- **About this exercise**
Only the lines below between the ones containing "its divergence form" and "exact ((isClosed_tsupport w).isCompact).image_of_continuousOn", inclusive, are to be reproduced, each exactly as it stands.

- **Data records**

■ ■ ■ ■

open Classical

section JjCGateMain

variable {V : Type*} [DecidableEq V] {R : Type*} [Field R] [LinearOrder R] [IsStrictOrderedRing R]
/-- **Green's first identity for a function supported in a chart domain.** On a compact
Riemannian manifold `(N, h)` modelled on `ℝ^m` (boundaryless), for `w ∈ C¹(N)` with
`tsupport w` inside the chart domain of `x` and `f ∈ C²(N)`:
`∫_N w Δ_h f dμ_h = −∫_N h⁻¹(dw, df) dμ_h`. Proof: by the chart formula for the measure
(`integral_eq_integral_chart`) the left side is `∫_{φ.target} ŵ √g Δf̂ dy`; by the coordinate
formula for `Δ` (`dalembertian_eq_sum_localFrame`) and its divergence form
(`coordLaplacian_mul_sqrt_det_eq_sum_fderiv`) this is `∫ F ∑ᵢ ∂ᵢ(√g gⁱˡ ∂ₗ f̂) dy` with
`F = ŵ` extended by zero (a compactly supported `C¹` function on `ℝ^m`); integrating by parts on
`ℝ^m` (Mathlib's `integral_mul_fderiv_eq_neg_fderiv_mul_of_integrable`) gives
`−∫ √g gⁱˡ ∂ᵢF ∂ₗ f̂ dy = −∫_{φ.target} √g · h⁻¹(dw, df) ∘ φ⁻¹ dy`
(`innerDual_mvfderiv_eq_sum_localFrame`), which is the right side by the chart formula again.
Lee 2018, Problem 2-23 (a) (Green's identities, `∂M = ∅`), proof via Prop. 2.46.
[cite: Lee2018, Problem 2-23 (a) and Prop. 2.46] -/
theorem integral_mul_dalembertian_of_tsupport_subset (x : N) {w f : N → ℝ} (hw : CMDiff 1 w)
    (hf : CMDiff 2 f) (hsupp : tsupport w ⊆ (chartAt H x).source) :
    ∫ p, w p * (ofRiemannian h).dalembertian f p ∂riemannianMeasure h =
      -∫ p, (ofRiemannian h).innerDual p (mvfderiv I w p).toLinearMap (mvfderiv I f p).toLinearMap
        ∂riemannianMeasure h := by
  classical
  -- notation: the model space, its standard basis, the chart and its target
  set b : Module.Basis (Fin m) ℝ (EuclideanSpace ℝ (Fin m)) := (EuclideanSpace.basisFun (Fin m) ℝ).toBasis
    with hb_def
  have hb : ∀ i, b i = EuclideanSpace.single i 1 := fun i ↦ by
    simp [hb_def]
  obtain ⟨φ, hφ⟩ : ∃ φ : PartialEquiv N (EuclideanSpace ℝ (Fin m)), φ = extChartAt I x := ⟨_, rfl⟩
  obtain ⟨T, hTdef⟩ : ∃ T : Set (EuclideanSpace ℝ (Fin m)), T = (extChartAt I x).target := ⟨_, rfl⟩
  have hT : IsOpen T := by rw [hTdef]; exact isOpen_extChartAt_target x
  have hTm : MeasurableSet T := hT.measurableSet
  have hsrc : (chartAt H x).source = (extChartAt I x).source :=
    (extChartAt_source (I := I) (x := x)).symm
  have hsuppS : tsupport w ⊆ (extChartAt I x).source := hsrc ▸ hsupp
  -- the compact set `K = φ (tsupport w) ⊆ T`
  obtain ⟨K, hKdef⟩ : ∃ K : Set (EuclideanSpace ℝ (Fin m)), K = extChartAt I x '' tsupport w :=
    ⟨_, rfl⟩
  have hKc : IsCompact K := by
    rw [hKdef]
    exact ((isClosed_tsupport w).isCompact).image_of_continuousOn
      ((continuousOn_extChartAt x).mono hsuppS)
  have hKT : K ⊆ T := by
    rw [hKdef, hTdef]
    rintro _ ⟨p, hp, rfl⟩
    exact (extChartAt I x).map_source (hsuppS hp)
  -- the chart representatives
  obtain ⟨Gh, hGh⟩ : ∃ Gh : EuclideanSpace ℝ (Fin m) → Fin m → Fin m → ℝ,
      Gh = fun y i j ↦ chartGramMatrix h x y i j := ⟨_, rfl⟩
  have hofG : ∀ y, Matrix.of (Gh y) = chartGramMatrix h x y := fun y ↦ by
    rw [hGh]; rfl
  obtain ⟨fh, hfh⟩ : ∃ fh : EuclideanSpace ℝ (Fin m) → ℝ, fh = f ∘ (extChartAt I x).symm := ⟨_, rfl⟩
  obtain ⟨F, hF⟩ : ∃ F : EuclideanSpace ℝ (Fin m) → ℝ, F = T.indicator (w ∘ (extChartAt I x).symm) :=
    ⟨_, rfl⟩
  obtain ⟨W, hW⟩ : ∃ W : Fin m → EuclideanSpace ℝ (Fin m) → ℝ, W = fun i y ↦
      Real.sqrt (Matrix.of (Gh y)).det * ∑ l, (Matrix.of (Gh y))⁻¹ i l * fderiv ℝ fh y (b l) :=
    ⟨_, rfl⟩
  -- `F` vanishes off `K` and agrees with `ŵ` on `T`
  have hFT : ∀ y ∈ T, F y = w ((extChartAt I x).symm y) := fun y hy ↦ by
    rw [hF, indicator_of_mem hy]; rfl
  have hF0 : ∀ y ∉ K, F y = 0 := by
    intro y hyK
    by_cases hyT : y ∈ T
    · rw [hFT y hyT]
      refine image_eq_zero_of_notMem_tsupport (fun hmem ↦ hyK ?_)
      rw [hKdef]
      refine ⟨_, hmem, (extChartAt I x).right_inv ?_⟩
      rwa [hTdef] at hyT
    · rw [hF, indicator_of_notMem hyT]
  have hsuppF : tsupport F ⊆ K :=
    closure_minimal (fun y hy ↦ by_contra fun hyK ↦ hy (hF0 y hyK)) hKc.isClosed
  -- regularity of the representatives on `T`
  have hŵ1 : ContDiffOn ℝ 1 (w ∘ (extChartAt I x).symm) T := by
    rw [hTdef]; exact contDiffOn_comp_extChartAt_symm hw
  have hF1 : ContDiff ℝ 1 F :=
    contDiff_of_contDiffOn_of_eq_zero hT hKc hKT (hŵ1.congr fun y hy ↦ hFT y hy) hF0
  have hfh2 : ContDiffOn ℝ 2 fh T := by
    rw [hfh, hTdef]; exact contDiffOn_comp_extChartAt_symm hf
  have hGT : ∀ y ∈ T, ∀ i j, Gh y i j = (ofRiemannian h).val ((extChartAt I x).symm y)
      ((trivializationAt (EuclideanSpace ℝ (Fin m)) (TangentSpace I) x).localFrame b i
        ((extChartAt I x).symm y))
      ((trivializationAt (EuclideanSpace ℝ (Fin m)) (TangentSpace I) x).localFrame b j
        ((extChartAt I x).symm y)) := by
    intro y hy i j
    rw [hGh]
    exact chartGramMatrix_apply_eq_val_localFrame h x (hTdef ▸ hy) i j
  have hGsm : ∀ i j, ContDiffOn ℝ ∞ (fun y ↦ Gh y i j) T := fun i j ↦ by
    rw [hTdef]
    exact (contDiffOn_gram_comp_extChartAt_symm b (ofRiemannian h) i j).congr
      (fun y hy ↦ hGT y (hTdef ▸ hy) i j)
  have hGpi : ContDiffOn ℝ ∞ Gh T :=
    contDiffOn_pi.2 fun i ↦ contDiffOn_pi.2 fun j ↦ hGsm i j
  have hGsym : ∀ z i j, Gh z i j = Gh z j i := fun z i j ↦ by
    rw [hGh]; exact chartGramMatrix_apply_comm h x z i j
  have hdetpos : ∀ y ∈ T, 0 < (Matrix.of (Gh y)).det := fun y hy ↦ by
    rw [hofG]
    exact Real.sqrt_pos.1 (sqrt_det_chartGramMatrix_pos h x (hTdef ▸ hy))
  have hGdet : ContDiffOn ℝ ∞ (fun y ↦ (Matrix.of (Gh y)).det) T := by
    intro y hy
    have h1 := contMDiffAt_matrix_det (I := 𝓘(ℝ, EuclideanSpace ℝ (Fin m))) (k := ∞)
      (A := fun y ↦ Matrix.of (Gh y)) (x₀ := y)
      (fun i j ↦ contMDiffAt_iff_contDiffAt.2 ((hGsm i j).contDiffAt (hT.mem_nhds hy)))
    exact (contMDiffAt_iff_contDiffAt.1 h1).contDiffWithinAt
  have hρ : ContDiffOn ℝ ∞ (fun y ↦ Real.sqrt (Matrix.of (Gh y)).det) T :=
    hGdet.sqrt fun y hy ↦ (hdetpos y hy).ne'
  have hGinv : ∀ i l, ContDiffOn ℝ ∞ (fun y ↦ (Matrix.of (Gh y))⁻¹ i l) T := by
    intro i l y hy
    have h1 := contMDiffAt_matrix_inv (I := 𝓘(ℝ, EuclideanSpace ℝ (Fin m))) (k := ∞)
      (A := fun y ↦ Matrix.of (Gh y)) (x₀ := y)
      (fun i j ↦ contMDiffAt_iff_contDiffAt.2 ((hGsm i j).contDiffAt (hT.mem_nhds hy)))
      (hdetpos y hy).ne' i l
    exact (contMDiffAt_iff_contDiffAt.1 h1).contDiffWithinAt
  have hdfh : ∀ l, ContDiffOn ℝ 1 (fun y ↦ fderiv ℝ fh y (b l)) T := fun l ↦
    (hfh2.fderiv_of_isOpen hT (by norm_num)).clm_apply contDiffOn_const
  have hW1 : ∀ i, ContDiffOn ℝ 1 (W i) T := by
    intro i
    rw [hW]
    exact (hρ.of_le (by simp)).mul (ContDiffOn.sum fun l _ ↦ ((hGinv i l).of_le (by simp)).mul (hdfh l))
  have hWc : ∀ i, ContinuousOn (W i) T := fun i ↦ (hW1 i).continuousOn
  have hWd : ∀ i, ∀ y ∈ T, DifferentiableAt ℝ (W i) y := fun i y hy ↦
    ((hW1 i).contDiffAt (hT.mem_nhds hy)).differentiableAt one_ne_zero
  have hdWc : ∀ i (v : EuclideanSpace ℝ (Fin m)), ContinuousOn (fun y ↦ fderiv ℝ (W i) y v) T :=
    fun i v ↦ ((hW1 i).continuousOn_fderiv_of_isOpen hT le_rfl).clm_apply continuousOn_const
  have hFc : Continuous F := hF1.continuous
  have hFd : Differentiable ℝ F := hF1.differentiable one_ne_zero
  have hdFc : ∀ v : EuclideanSpace ℝ (Fin m), Continuous (fun y ↦ fderiv ℝ F y v) := fun v ↦
    (hF1.continuous_fderiv one_ne_zero).clm_apply continuous_const
  have hdF0 : ∀ (v : EuclideanSpace ℝ (Fin m)), ∀ y ∉ K, fderiv ℝ F y v = 0 := fun v y hy ↦ by
    rw [fderiv_eq_zero_of_eq_zero hKc hF0 hy]; rfl
  -- points of `T` correspond to points of the chart domain
  have hmemS : ∀ y ∈ T, (extChartAt I x).symm y ∈ (chartAt H x).source := fun y hy ↦ by
    rw [hsrc]; exact (extChartAt I x).map_target (hTdef ▸ hy)
  have hright : ∀ y ∈ T, extChartAt I x ((extChartAt I x).symm y) = y := fun y hy ↦
    (extChartAt I x).right_inv (hTdef ▸ hy)
  have hTnhds : ∀ y ∈ T, T ∈ 𝓝 y := fun y hy ↦ hT.mem_nhds hy
  -- (1) the Laplacian in the chart, in divergence form: `√g Δf ∘ φ⁻¹ = ∑ᵢ ∂ᵢ Wᵢ` on `T`
  have hΔ : ∀ y ∈ T, Real.sqrt (Matrix.of (Gh y)).det *
      (ofRiemannian h).dalembertian f ((extChartAt I x).symm y) = ∑ i, fderiv ℝ (W i) y (b i) := by
    intro y hy
    have hGy : HasFDerivAt Gh (fderiv ℝ Gh y) y :=
      ((hGpi.contDiffAt (hTnhds y hy)).differentiableAt (by simp)).hasFDerivAt
    have hf2y : HasFDerivAt (fun z ↦ fderiv ℝ fh z) (fderiv ℝ (fderiv ℝ fh) y) y :=
      (((hfh2.fderiv_of_isOpen (m := 1) hT (by norm_num)).contDiffAt (hTnhds y hy)).differentiableAt
        one_ne_zero).hasFDerivAt
    -- the coordinate formula for `Δ`
    have hL := dalembertian_eq_sum_localFrame (ofRiemannian h) b (hmemS y hy)
      (hf ((extChartAt I x).symm y)) (Gh := Gh) (fh := fh) (by
        rw [hright y hy]
        filter_upwards [hTnhds y hy] with z hz
        exact hGT z hz) (by rw [hright y hy, hfh])
    rw [hright y hy] at hL
    -- the divergence form
    have hC := Literature.Analysis.Calculus.coordLaplacian_mul_sqrt_det_eq_sum_fderiv b hGy hGsym
      (hdetpos y hy) hf2y
    rw [hL]
    simp only [Literature.Analysis.Calculus.fderiv_apply_apply_eq hGy] at hC ⊢
    rw [hC, hW]
  -- (2) the integrand `∑ᵢ ∂ᵢF · Wᵢ` is `√g · h⁻¹(dw, df) ∘ φ⁻¹` on `T`
  have hIpt : ∀ y ∈ T, ∑ i, fderiv ℝ F y (b i) * W i y = Real.sqrt (Matrix.of (Gh y)).det *
      (ofRiemannian h).innerDual ((extChartAt I x).symm y)
        (mvfderiv I w ((extChartAt I x).symm y)).toLinearMap
        (mvfderiv I f ((extChartAt I x).symm y)).toLinearMap := by
    intro y hy
    have hIy := innerDual_mvfderiv_eq_sum_localFrame (ofRiemannian h) b (hmemS y hy)
      ((hw _).mdifferentiableAt one_ne_zero) ((hf _).mdifferentiableAt (by simp))
      (uh := F) (vh := fh) (by
        rw [hright y hy]
        filter_upwards [hTnhds y hy] with z hz
        exact hFT z hz) (by rw [hright y hy, hfh])
    rw [hright y hy] at hIy
    have hmat : (Matrix.of fun i j ↦ (ofRiemannian h).val ((extChartAt I x).symm y)
        ((trivializationAt (EuclideanSpace ℝ (Fin m)) (TangentSpace I) x).localFrame b i
          ((extChartAt I x).symm y))
        ((trivializationAt (EuclideanSpace ℝ (Fin m)) (TangentSpace I) x).localFrame b j
          ((extChartAt I x).symm y))) = Matrix.of (Gh y) := by
      ext i j
      simp only [Matrix.of_apply, hGT y hy]
    rw [hmat] at hIy
    rw [hIy, hW, Finset.mul_sum]
    simp only [Finset.mul_sum]
    refine Finset.sum_congr rfl (fun i _ ↦ Finset.sum_congr rfl (fun l _ ↦ ?_))
    ring
  -- (3) integrability on `ℝ^m` of the three products entering the integration by parts
  have hint1 : ∀ i, Integrable (fun y ↦ fderiv ℝ F y (b i) * W i y) := fun i ↦
    (continuous_mul_of_eq_zero hT hKc hKT (hdFc (b i)) (hdF0 (b i)) (hWc i)).integrable_of_hasCompactSupport
      (hasCompactSupport_mul_of_eq_zero hKc (hdF0 (b i)) (W i))
  have hint2 : ∀ i, Integrable (fun y ↦ F y * fderiv ℝ (W i) y (b i)) := fun i ↦
    (continuous_mul_of_eq_zero hT hKc hKT hFc hF0 (hdWc i (b i))).integrable_of_hasCompactSupport
      (hasCompactSupport_mul_of_eq_zero hKc hF0 _)
  have hint3 : ∀ i, Integrable (fun y ↦ F y * W i y) := fun i ↦
    (continuous_mul_of_eq_zero hT hKc hKT hFc hF0 (hWc i)).integrable_of_hasCompactSupport
      (hasCompactSupport_mul_of_eq_zero hKc hF0 _)
  -- (4) integration by parts on `ℝ^m`
  have hIBP : ∀ i, ∫ y, F y * fderiv ℝ (W i) y (b i) = -∫ y, fderiv ℝ F y (b i) * W i y := fun i ↦
    integral_mul_fderiv_eq_neg_fderiv_mul_of_integrable (hint1 i) (hint2 i) (hint3 i)
      (fun y _ ↦ hFd y) (fun y hy ↦ hWd i y (hKT (hsuppF hy)))
  -- (5) the left-hand side in the chart
  haveI := isFiniteMeasure_riemannianMeasure h
  have hΔc : Continuous ((ofRiemannian h).dalembertian f) := continuous_dalembertian _ hf
  have hLHS : ∫ p, w p * (ofRiemannian h).dalembertian f p ∂riemannianMeasure h =
      ∫ y in T, F y * ∑ i, fderiv ℝ (W i) y (b i) := by
    have hmeas : Measurable (fun p ↦ w p * (ofRiemannian h).dalembertian f p) :=
      (hw.continuous.mul hΔc).measurable
    have hsup : support (fun p ↦ w p * (ofRiemannian h).dalembertian f p) ⊆
        (extChartAt I x).source := by
      intro p hp
      rw [mem_support] at hp
      exact hsuppS (subset_tsupport _ (left_ne_zero_of_mul hp))
    rw [integral_eq_integral_chart h x hmeas hsup, ← hTdef]
    refine setIntegral_congr_fun hTm (fun y hy ↦ ?_)
    simp only [smul_eq_mul]
    rw [← hofG, hFT y hy, ← hΔ y hy]
    ring
  -- (6) the right-hand side in the chart
  have hIc : Continuous (fun p ↦ (ofRiemannian h).innerDual p (mvfderiv I w p).toLinearMap
      (mvfderiv I f p).toLinearMap) :=
    continuous_innerDual_mvfderiv _ hw (hf.of_le (by norm_num))
  have hRHS : ∫ p, (ofRiemannian h).innerDual p (mvfderiv I w p).toLinearMap
      (mvfderiv I f p).toLinearMap ∂riemannianMeasure h =
      ∫ y in T, ∑ i, fderiv ℝ F y (b i) * W i y := by
    have hsup : support (fun p ↦ (ofRiemannian h).innerDual p (mvfderiv I w p).toLinearMap
        (mvfderiv I f p).toLinearMap) ⊆ (extChartAt I x).source := by
      intro p hp
      rw [mem_support] at hp
      refine hsuppS (by_contra fun hnot ↦ hp ?_)
      rw [mvfderiv_eq_zero_of_notMem_tsupport hnot]
      simp [PseudoRiemannianMetric.innerDual]
    rw [integral_eq_integral_chart h x hIc.measurable hsup, ← hTdef]
    refine setIntegral_congr_fun hTm (fun y hy ↦ ?_)
    rw [smul_eq_mul, ← hofG, hIpt y hy]
  -- (7) assemble
  rw [hLHS, hRHS]
  have hint2' : ∀ i, IntegrableOn (fun y ↦ F y * fderiv ℝ (W i) y (b i)) T := fun i ↦
    (hint2 i).integrableOn
  calc ∫ y in T, F y * ∑ i, fderiv ℝ (W i) y (b i)
      = ∫ y in T, ∑ i, F y * fderiv ℝ (W i) y (b i) := by
        simp only [Finset.mul_sum]
    _ = ∑ i, ∫ y in T, F y * fderiv ℝ (W i) y (b i) := integral_finsetSum _ (fun i _ ↦ hint2' i)
    _ = ∑ i, ∫ y, F y * fderiv ℝ (W i) y (b i) := by
        refine Finset.sum_congr rfl (fun i _ ↦ ?_)
        refine setIntegral_eq_integral_of_forall_compl_eq_zero (fun y hy ↦ ?_)
        rw [hF0 y (fun hK ↦ hy (hKT hK)), zero_mul]
    _ = ∑ i, -∫ y, fderiv ℝ F y (b i) * W i y := Finset.sum_congr rfl (fun i _ ↦ hIBP i)
    _ = -∫ y, ∑ i, fderiv ℝ F y (b i) * W i y := by
        rw [Finset.sum_neg_distrib, integral_finsetSum _ (fun i _ ↦ hint1 i)]
    _ = -∫ y in T, ∑ i, fderiv ℝ F y (b i) * W i y := by
        congr 1
        refine (setIntegral_eq_integral_of_forall_compl_eq_zero (fun y hy ↦ ?_)).symm
        exact Finset.sum_eq_zero (fun i _ ↦ by
          rw [hdF0 (b i) y (fun hK ↦ hy (hKT hK)), zero_mul])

■ ■ ■ ■

- **Output**
formula for `Δ` (`dalembertian_eq_sum_localFrame`) and its divergence form
(`coordLaplacian_mul_sqrt_det_eq_sum_fderiv`) this is `∫ F ∑ᵢ ∂ᵢ(√g gⁱˡ ∂ₗ f̂) dy` with
`F = ŵ` extended by zero (a compactly supported `C¹` function on `ℝ^m`); integrating by parts on
`ℝ^m` (Mathlib's `integral_mul_fderiv_eq_neg_fderiv_mul_of_integrable`) gives
`−∫ √g gⁱˡ ∂ᵢF ∂ₗ f̂ dy = −∫_{φ.target} √g · h⁻¹(dw, df) ∘ φ⁻¹ dy`
(`innerDual_mvfderiv_eq_sum_localFrame`), which is the right side by the chart formula again.
Lee 2018, Problem 2-23 (a) (Green's identities, `∂M = ∅`), proof via Prop. 2.46.
[cite: Lee2018, Problem 2-23 (a) and Prop. 2.46] -/
theorem integral_mul_dalembertian_of_tsupport_subset (x : N) {w f : N → ℝ} (hw : CMDiff 1 w)
    (hf : CMDiff 2 f) (hsupp : tsupport w ⊆ (chartAt H x).source) :
    ∫ p, w p * (ofRiemannian h).dalembertian f p ∂riemannianMeasure h =
      -∫ p, (ofRiemannian h).innerDual p (mvfderiv I w p).toLinearMap (mvfderiv I f p).toLinearMap
        ∂riemannianMeasure h := by
  classical
  -- notation: the model space, its standard basis, the chart and its target
  set b : Module.Basis (Fin m) ℝ (EuclideanSpace ℝ (Fin m)) := (EuclideanSpace.basisFun (Fin m) ℝ).toBasis
    with hb_def
  have hb : ∀ i, b i = EuclideanSpace.single i 1 := fun i ↦ by
    simp [hb_def]
  obtain ⟨φ, hφ⟩ : ∃ φ : PartialEquiv N (EuclideanSpace ℝ (Fin m)), φ = extChartAt I x := ⟨_, rfl⟩
  obtain ⟨T, hTdef⟩ : ∃ T : Set (EuclideanSpace ℝ (Fin m)), T = (extChartAt I x).target := ⟨_, rfl⟩
  have hT : IsOpen T := by rw [hTdef]; exact isOpen_extChartAt_target x
  have hTm : MeasurableSet T := hT.measurableSet
  have hsrc : (chartAt H x).source = (extChartAt I x).source :=
    (extChartAt_source (I := I) (x := x)).symm
  have hsuppS : tsupport w ⊆ (extChartAt I x).source := hsrc ▸ hsupp
  -- the compact set `K = φ (tsupport w) ⊆ T`
  obtain ⟨K, hKdef⟩ : ∃ K : Set (EuclideanSpace ℝ (Fin m)), K = extChartAt I x '' tsupport w :=
    ⟨_, rfl⟩
  have hKc : IsCompact K := by
    rw [hKdef]
    exact ((isClosed_tsupport w).isCompact).image_of_continuousOn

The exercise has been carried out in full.